[Dataset records]
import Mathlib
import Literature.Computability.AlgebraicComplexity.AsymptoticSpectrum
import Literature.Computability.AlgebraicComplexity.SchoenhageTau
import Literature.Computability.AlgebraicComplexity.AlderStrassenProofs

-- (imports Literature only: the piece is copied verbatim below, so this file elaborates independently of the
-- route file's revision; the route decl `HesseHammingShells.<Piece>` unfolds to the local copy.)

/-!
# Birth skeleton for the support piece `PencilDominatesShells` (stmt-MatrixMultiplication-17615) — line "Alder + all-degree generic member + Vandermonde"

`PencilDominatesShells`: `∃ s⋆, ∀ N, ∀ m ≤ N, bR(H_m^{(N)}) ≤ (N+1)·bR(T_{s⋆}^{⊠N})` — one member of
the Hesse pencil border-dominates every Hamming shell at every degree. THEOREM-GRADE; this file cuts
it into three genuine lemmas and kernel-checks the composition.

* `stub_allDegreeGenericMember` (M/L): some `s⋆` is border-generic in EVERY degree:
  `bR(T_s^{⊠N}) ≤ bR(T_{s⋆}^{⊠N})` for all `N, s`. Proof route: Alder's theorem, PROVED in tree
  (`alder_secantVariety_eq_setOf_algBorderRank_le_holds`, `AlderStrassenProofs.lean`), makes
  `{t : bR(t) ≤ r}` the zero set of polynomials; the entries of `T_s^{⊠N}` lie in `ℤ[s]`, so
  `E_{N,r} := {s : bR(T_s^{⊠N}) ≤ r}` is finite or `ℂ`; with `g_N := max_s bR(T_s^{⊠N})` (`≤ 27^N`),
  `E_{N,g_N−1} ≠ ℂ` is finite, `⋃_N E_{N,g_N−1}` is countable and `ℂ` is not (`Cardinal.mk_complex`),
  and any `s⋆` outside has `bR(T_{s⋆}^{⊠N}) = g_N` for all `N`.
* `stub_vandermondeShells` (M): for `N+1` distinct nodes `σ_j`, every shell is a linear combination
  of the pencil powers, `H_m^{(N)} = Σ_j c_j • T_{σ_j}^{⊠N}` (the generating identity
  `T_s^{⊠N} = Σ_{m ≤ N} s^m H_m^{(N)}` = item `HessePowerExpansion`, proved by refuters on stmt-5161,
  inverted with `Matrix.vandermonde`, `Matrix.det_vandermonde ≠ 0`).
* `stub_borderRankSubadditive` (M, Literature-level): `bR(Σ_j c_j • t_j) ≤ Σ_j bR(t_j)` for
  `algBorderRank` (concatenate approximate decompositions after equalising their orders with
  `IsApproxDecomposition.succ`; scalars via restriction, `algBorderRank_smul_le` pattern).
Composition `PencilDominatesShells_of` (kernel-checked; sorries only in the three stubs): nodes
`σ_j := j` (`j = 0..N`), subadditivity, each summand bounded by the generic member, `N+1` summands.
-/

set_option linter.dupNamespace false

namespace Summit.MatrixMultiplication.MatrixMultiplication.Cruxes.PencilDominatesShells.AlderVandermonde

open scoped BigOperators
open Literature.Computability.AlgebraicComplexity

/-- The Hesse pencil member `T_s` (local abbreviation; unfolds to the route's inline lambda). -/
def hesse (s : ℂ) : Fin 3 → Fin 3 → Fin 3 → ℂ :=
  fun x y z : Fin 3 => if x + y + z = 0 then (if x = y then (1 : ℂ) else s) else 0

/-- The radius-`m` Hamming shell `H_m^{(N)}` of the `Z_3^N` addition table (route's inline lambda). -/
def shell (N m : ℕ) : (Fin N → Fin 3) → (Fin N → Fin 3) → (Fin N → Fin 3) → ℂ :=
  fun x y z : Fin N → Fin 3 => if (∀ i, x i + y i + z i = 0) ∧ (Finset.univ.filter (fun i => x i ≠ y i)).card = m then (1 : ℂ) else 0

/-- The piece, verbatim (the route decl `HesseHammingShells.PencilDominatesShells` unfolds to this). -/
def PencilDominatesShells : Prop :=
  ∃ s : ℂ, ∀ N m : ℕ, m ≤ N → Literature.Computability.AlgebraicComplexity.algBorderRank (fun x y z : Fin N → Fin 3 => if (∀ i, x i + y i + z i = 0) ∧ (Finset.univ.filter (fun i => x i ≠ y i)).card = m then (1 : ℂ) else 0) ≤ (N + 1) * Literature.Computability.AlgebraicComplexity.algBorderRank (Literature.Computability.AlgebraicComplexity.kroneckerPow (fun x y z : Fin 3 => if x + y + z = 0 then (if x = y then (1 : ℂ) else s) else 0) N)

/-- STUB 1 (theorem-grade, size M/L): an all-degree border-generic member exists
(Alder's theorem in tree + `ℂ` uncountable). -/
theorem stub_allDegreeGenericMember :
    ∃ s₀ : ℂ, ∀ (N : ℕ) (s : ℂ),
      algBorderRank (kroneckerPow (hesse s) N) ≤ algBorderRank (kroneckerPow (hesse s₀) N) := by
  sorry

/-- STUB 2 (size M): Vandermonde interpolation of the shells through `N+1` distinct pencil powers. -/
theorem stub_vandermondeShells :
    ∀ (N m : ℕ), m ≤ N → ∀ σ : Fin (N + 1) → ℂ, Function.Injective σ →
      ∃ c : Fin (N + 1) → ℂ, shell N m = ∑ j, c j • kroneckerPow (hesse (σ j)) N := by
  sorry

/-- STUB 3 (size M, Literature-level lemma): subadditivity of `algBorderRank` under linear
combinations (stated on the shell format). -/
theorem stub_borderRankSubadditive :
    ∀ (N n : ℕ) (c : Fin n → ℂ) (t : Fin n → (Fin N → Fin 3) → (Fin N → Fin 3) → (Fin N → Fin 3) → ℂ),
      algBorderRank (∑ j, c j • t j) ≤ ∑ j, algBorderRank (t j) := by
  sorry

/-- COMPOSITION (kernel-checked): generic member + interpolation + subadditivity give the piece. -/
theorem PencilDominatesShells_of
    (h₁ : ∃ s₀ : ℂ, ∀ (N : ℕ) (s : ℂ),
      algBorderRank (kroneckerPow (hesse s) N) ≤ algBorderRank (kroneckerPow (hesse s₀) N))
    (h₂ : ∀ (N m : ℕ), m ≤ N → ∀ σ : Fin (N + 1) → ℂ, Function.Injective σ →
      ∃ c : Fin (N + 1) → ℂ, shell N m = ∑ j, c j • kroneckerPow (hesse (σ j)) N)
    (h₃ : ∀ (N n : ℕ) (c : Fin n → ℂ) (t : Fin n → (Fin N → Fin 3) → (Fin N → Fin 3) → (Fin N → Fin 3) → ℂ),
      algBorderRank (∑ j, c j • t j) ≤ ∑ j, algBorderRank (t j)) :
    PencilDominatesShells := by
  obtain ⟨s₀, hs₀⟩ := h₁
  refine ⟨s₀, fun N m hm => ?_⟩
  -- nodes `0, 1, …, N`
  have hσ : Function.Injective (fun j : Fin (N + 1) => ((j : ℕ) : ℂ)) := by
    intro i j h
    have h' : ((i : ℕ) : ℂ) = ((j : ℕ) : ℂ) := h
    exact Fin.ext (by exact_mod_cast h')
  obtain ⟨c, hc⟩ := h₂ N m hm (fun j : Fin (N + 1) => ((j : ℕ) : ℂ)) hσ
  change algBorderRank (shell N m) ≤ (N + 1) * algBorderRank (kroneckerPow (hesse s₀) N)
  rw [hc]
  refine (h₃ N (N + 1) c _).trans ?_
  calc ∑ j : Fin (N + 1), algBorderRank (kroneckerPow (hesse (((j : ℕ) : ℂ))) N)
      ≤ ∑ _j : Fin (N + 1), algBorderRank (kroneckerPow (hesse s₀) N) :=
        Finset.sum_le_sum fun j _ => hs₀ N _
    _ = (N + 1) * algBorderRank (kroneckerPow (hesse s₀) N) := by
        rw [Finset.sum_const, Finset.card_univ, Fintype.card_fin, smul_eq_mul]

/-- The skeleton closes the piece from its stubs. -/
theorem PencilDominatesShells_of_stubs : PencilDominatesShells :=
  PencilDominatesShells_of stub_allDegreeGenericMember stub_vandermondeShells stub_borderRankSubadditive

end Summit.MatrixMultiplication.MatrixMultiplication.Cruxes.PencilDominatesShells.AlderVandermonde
* * *
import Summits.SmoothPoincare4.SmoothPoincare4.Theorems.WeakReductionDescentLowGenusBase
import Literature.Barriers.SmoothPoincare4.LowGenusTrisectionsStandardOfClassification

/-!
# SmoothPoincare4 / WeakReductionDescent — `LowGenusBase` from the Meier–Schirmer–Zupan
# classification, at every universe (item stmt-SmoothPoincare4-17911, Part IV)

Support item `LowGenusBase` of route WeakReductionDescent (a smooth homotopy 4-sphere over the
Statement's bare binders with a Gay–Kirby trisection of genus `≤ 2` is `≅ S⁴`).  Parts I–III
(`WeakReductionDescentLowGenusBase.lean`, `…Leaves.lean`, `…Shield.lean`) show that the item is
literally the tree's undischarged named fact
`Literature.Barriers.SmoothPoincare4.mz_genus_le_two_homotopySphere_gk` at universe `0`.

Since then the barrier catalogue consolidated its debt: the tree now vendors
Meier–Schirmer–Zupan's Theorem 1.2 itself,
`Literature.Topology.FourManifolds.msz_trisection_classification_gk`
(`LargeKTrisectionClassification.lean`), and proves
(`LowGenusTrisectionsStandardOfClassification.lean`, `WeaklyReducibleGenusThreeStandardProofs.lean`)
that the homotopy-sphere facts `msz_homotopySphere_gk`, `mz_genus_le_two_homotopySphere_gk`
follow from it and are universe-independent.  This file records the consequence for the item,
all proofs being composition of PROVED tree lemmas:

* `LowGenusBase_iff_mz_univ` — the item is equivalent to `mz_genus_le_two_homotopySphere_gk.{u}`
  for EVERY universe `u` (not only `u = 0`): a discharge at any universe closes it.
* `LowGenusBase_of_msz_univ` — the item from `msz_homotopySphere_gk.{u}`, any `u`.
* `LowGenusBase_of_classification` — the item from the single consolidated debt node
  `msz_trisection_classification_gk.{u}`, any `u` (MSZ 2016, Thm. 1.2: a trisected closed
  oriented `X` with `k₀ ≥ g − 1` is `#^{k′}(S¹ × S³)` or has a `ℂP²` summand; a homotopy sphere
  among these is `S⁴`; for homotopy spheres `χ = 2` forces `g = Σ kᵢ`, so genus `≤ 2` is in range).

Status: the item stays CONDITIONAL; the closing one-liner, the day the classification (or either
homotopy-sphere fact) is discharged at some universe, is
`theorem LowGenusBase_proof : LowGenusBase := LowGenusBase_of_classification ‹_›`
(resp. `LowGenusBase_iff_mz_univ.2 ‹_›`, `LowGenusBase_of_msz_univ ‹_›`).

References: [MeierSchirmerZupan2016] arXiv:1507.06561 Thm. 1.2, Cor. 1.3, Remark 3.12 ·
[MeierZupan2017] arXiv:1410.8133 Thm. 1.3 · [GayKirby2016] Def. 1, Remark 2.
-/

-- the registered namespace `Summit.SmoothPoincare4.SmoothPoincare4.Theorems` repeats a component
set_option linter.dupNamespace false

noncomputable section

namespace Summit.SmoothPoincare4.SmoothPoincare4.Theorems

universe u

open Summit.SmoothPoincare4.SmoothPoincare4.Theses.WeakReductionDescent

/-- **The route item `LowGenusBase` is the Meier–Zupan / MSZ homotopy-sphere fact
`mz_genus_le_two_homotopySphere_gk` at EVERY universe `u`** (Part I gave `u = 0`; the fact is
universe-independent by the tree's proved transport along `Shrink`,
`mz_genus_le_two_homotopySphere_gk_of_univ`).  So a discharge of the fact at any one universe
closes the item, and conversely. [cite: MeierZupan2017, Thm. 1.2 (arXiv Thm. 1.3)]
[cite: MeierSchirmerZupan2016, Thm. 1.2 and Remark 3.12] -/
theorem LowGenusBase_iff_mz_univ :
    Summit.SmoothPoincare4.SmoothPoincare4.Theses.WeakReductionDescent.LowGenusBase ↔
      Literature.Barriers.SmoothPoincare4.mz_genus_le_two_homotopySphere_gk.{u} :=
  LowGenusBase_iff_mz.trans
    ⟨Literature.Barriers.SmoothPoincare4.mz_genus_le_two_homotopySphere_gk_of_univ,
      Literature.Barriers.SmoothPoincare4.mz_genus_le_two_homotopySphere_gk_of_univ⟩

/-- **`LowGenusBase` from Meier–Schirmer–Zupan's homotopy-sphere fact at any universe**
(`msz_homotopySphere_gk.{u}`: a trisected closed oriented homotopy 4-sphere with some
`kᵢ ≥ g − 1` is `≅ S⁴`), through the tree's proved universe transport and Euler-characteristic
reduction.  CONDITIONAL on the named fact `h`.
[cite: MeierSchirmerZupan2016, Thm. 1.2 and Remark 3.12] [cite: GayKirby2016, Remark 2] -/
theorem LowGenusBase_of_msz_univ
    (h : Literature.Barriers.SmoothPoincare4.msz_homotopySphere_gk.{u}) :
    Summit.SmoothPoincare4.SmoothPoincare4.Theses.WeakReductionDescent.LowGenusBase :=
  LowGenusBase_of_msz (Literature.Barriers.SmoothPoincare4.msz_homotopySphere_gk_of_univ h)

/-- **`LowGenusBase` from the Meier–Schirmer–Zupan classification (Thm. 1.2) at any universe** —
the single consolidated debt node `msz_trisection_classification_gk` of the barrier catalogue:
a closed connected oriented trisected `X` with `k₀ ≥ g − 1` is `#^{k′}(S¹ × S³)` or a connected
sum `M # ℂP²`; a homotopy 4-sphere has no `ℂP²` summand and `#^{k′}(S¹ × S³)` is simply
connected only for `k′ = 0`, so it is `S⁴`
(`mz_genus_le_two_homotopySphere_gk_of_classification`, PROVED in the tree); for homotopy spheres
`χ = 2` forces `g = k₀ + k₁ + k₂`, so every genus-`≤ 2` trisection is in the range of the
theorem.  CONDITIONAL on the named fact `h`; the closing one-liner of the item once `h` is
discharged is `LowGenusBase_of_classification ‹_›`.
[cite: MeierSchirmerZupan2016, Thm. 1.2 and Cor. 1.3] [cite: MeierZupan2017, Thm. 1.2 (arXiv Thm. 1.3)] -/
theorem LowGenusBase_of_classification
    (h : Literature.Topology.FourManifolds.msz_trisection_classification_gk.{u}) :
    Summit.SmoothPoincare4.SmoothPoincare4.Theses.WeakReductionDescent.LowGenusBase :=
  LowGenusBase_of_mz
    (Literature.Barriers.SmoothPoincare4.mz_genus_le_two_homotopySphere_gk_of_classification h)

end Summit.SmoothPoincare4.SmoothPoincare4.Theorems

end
==
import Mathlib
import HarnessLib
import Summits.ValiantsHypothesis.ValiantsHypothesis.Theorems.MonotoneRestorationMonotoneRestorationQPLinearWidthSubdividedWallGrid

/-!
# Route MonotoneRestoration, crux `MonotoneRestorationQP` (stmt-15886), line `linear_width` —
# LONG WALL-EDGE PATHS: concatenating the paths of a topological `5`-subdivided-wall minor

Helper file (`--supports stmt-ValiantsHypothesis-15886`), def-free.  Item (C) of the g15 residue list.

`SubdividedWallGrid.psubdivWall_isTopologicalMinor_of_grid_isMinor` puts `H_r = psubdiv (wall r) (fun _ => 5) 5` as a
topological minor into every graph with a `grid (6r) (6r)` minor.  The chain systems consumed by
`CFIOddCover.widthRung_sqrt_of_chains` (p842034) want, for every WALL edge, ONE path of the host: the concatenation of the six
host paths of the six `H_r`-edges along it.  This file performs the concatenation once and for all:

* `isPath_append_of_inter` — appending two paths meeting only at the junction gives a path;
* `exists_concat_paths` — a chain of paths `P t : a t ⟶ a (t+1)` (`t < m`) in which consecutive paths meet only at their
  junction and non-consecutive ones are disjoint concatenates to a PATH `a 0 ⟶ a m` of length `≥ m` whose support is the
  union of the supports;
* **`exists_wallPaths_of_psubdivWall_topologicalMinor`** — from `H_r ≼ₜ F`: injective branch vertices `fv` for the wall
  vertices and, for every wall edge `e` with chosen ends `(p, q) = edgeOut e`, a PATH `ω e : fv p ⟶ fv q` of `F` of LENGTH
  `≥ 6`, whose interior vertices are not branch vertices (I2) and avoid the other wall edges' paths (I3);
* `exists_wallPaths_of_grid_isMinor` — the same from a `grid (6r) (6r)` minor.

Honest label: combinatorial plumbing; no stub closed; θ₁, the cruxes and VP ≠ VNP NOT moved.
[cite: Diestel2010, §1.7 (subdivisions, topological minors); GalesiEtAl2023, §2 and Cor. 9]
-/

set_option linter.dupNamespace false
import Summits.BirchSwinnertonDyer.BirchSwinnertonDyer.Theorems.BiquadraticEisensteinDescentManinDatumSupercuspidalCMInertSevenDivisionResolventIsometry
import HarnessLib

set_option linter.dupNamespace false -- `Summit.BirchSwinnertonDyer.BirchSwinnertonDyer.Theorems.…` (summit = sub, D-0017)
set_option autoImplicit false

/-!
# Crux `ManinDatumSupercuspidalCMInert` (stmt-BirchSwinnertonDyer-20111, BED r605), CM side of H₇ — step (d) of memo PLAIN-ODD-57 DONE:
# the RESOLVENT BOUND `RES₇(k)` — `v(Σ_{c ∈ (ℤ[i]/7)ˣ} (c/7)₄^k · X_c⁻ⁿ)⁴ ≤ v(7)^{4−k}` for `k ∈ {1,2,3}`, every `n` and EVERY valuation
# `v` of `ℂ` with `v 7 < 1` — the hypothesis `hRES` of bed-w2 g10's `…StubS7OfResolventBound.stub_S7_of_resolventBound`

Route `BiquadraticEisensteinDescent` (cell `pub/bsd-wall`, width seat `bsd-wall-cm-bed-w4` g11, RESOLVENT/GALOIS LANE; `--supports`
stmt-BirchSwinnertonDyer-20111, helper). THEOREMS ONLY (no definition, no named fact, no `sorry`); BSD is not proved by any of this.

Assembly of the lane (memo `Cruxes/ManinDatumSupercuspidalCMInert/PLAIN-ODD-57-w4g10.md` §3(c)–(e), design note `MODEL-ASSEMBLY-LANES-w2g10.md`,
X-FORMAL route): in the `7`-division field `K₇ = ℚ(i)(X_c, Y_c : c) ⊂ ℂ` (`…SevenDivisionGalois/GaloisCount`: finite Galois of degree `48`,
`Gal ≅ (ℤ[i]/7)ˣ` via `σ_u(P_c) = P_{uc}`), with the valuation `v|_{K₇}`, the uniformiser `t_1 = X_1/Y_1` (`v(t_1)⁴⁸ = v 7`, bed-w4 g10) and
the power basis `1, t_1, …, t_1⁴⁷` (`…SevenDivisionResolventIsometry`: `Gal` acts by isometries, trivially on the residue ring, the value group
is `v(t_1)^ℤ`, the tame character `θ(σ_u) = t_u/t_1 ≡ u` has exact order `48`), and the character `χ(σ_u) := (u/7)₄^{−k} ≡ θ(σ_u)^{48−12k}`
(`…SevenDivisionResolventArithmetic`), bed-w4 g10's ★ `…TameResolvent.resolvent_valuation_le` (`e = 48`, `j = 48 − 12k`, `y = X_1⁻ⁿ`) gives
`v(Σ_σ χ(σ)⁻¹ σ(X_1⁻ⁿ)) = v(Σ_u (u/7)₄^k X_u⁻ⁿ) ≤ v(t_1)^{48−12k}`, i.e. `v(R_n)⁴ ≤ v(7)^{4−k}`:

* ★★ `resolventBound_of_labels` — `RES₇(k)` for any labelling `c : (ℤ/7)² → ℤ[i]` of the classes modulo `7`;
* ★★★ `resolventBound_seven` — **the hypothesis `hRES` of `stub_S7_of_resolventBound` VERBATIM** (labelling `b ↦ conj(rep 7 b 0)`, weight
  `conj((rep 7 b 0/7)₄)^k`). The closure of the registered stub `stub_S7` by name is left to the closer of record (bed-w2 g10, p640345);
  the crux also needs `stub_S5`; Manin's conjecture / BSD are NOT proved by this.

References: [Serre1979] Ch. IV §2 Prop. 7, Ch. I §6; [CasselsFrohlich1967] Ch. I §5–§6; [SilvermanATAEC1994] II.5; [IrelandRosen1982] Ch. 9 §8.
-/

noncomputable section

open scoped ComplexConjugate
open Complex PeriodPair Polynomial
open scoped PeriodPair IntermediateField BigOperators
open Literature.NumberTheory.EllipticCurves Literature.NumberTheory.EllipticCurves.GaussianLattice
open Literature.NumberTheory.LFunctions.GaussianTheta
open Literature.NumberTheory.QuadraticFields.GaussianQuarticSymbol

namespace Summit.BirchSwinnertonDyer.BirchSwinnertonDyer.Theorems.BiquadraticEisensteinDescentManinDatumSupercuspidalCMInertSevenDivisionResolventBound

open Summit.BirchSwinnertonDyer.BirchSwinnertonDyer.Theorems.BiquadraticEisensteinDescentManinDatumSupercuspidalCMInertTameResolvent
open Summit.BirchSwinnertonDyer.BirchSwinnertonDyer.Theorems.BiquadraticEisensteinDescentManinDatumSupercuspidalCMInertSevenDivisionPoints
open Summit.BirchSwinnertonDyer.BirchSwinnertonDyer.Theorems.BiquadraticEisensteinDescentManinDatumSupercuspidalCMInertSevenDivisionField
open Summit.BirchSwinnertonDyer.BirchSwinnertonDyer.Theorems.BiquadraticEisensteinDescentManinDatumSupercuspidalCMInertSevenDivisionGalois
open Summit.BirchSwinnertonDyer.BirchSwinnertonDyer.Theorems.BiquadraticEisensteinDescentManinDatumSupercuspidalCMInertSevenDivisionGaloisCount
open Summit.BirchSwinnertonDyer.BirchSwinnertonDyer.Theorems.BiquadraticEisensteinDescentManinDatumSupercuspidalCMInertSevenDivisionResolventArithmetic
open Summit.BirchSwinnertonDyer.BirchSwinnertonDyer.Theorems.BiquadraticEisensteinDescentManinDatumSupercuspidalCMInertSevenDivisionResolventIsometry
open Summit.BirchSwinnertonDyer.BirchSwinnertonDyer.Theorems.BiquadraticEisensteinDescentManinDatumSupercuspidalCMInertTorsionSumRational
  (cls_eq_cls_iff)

*What the task asks:* Above are the records. Print exactly, and only, the lines from the line with "is countable and" to the line with "their orders with", both inclusive.

*Solution to the exercise:*
  `E_{N,g_N−1} ≠ ℂ` is finite, `⋃_N E_{N,g_N−1}` is countable and `ℂ` is not (`Cardinal.mk_complex`),
  and any `s⋆` outside has `bR(T_{s⋆}^{⊠N}) = g_N` for all `N`.
* `stub_vandermondeShells` (M): for `N+1` distinct nodes `σ_j`, every shell is a linear combination
  of the pencil powers, `H_m^{(N)} = Σ_j c_j • T_{σ_j}^{⊠N}` (the generating identity
  `T_s^{⊠N} = Σ_{m ≤ N} s^m H_m^{(N)}` = item `HessePowerExpansion`, proved by refuters on stmt-5161,
  inverted with `Matrix.vandermonde`, `Matrix.det_vandermonde ≠ 0`).
* `stub_borderRankSubadditive` (M, Literature-level): `bR(Σ_j c_j • t_j) ≤ Σ_j bR(t_j)` for
  `algBorderRank` (concatenate approximate decompositions after equalising their orders with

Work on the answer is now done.